Callie Guenther, senior manager, cyber threat researcher at Critical Start, said the SAP case is not an isolated technical risk; rather, it represents an operational and strategic threat vector.

State-aligned groups, including those linked to Chinese cyber espionage activity, have leveraged the vulnerability to deploy persistent access mechanisms like Golang-based SuperShell implants, said Guenther.

“The targets and methods indicate a long-term interest in maintaining access to systems that manage intellectual property, supply chains, and financial data, a typical modus operandi aligned with Chinese state interests in economic and industrial espionage,” said Guenther, an SC Media columnist.

“Many enterprises may be unaware that a breach has already occurred, especially given the low visibility most security teams have into ERP environments compared to endpoints and networks," she continued. "The reality is that ERP systems like SAP NetWeaver function as critical infrastructure for the private sector. A successful compromise here does not simply risk IT downtime — it can undermine procurement, payroll, logistics, and even regulatory compliance.”

A public incident exploiting SAP flaw is "inevitable"

Nic Adams, co-founder and CEO at 0rcus, explained that hundreds of SAP systems across important verticals are already compromised and many environments remain unpatched.
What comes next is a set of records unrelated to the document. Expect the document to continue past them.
/-! ### Sieving a progression up to `z = y` -/

/-- The per-progression bound with `z = y`: for a prime `q' ≥ y ≥ 2` with `y² q' ≤ N`,
`∑_r T(q', r) ≤ ω(q') [(1 + Cω)(N/q') V(y) + √(N/q') e⁸ log² y]`. [cite: GranvilleMollin2000, §6B (6.2)] -/
theorem sum_roots_card_le_of_sq_mul_le {d : ℤ} {q N q' : ℕ} (hdq : d = -(q : ℤ)) (hq8 : q % 8 = 3)
    (hqN : q ≤ N) (hN : 2 ≤ N) {y : ℝ} (hy : 2 ≤ y) (hq' : q'.Prime) (hyq' : y ≤ q')
    (hy2 : y ^ 2 * q' ≤ N) :
    ∑ r ∈ (range q').filter (fun r : ℕ => (q' : ℤ) ∣ (rabinowitschPoly d).eval (r : ℤ)),
        (#((apIndex N q' r).filter fun n : ℕ =>
          ((rabinowitschPoly d).eval (n : ℤ)).natAbs.Coprime (primesProdBelow y)) : ℝ) ≤
      (polyRootCountMod ![rabinowitschPoly d] q' : ℝ) *
        ((1 + SieveSequence.flConst 2 (2 * Real.exp (17 + 12 / Real.log 2))) * ((N : ℝ) / q') *
            ∏ p ∈ Nat.primesBelow ⌈y⌉₊, (1 - (polyRootCountMod ![rabinowitschPoly d] p : ℝ) / p) +
          Real.sqrt ((N : ℝ) / q') * (Real.exp 8 * Real.log y ^ 2)) := by
  have hq'0 : (0 : ℝ) < q' := by exact_mod_cast hq'.pos
  have hzX : y ≤ Real.sqrt ((N : ℝ) / q') := by
    have h1 : y ^ 2 ≤ (N : ℝ) / q' := by rw [le_div_iff₀ hq'0]; exact hy2
    calc y = Real.sqrt (y ^ 2) := (Real.sqrt_sq (by linarith)).symm
      _ ≤ Real.sqrt ((N : ℝ) / q') := Real.sqrt_le_sqrt h1
  exact sum_roots_le_mul _ fun r _ =>
    rabinowitsch_card_apIndex_coprime_le hdq hq8 hq' hqN hN hy le_rfl hyq' hzX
“A major public incident is inevitable,” said Adams. “Any unpatched system should be treated as already compromised.”

Adams said the attackers are operating over standard HTTP channels with no credentials by using POST requests to deliver payloads, then invoking native binaries like curl and bash to deploy secondary tooling.

“Persistence is established early,” said Adams. “Webshells are planted in predictable SAP directories and revisited later. One APT is using a full post-exploitation stack with evasive implants and staged payloads. This is stealth access, not smash-and-grab, since they know the terrain.”

Adams said security teams should do the following: Deploy SAP-aware scanners immediately. Generic tools will miss the signal. Hunt for POST/GET calls to less-visible endpoints. Audit IRJ-rooted directories for rogue .jsp or .class files. Look for SAP Java spawning native OS tools. And, enable low-level telemetry on SAP hosts.

If possible, Adams said teams should isolate or restrict access to the Visual Composer component entirely. Review logs for historical activity and outbound calls. Focus on network containment and endpoint validation over blind patching. Assume backdoors are already planted.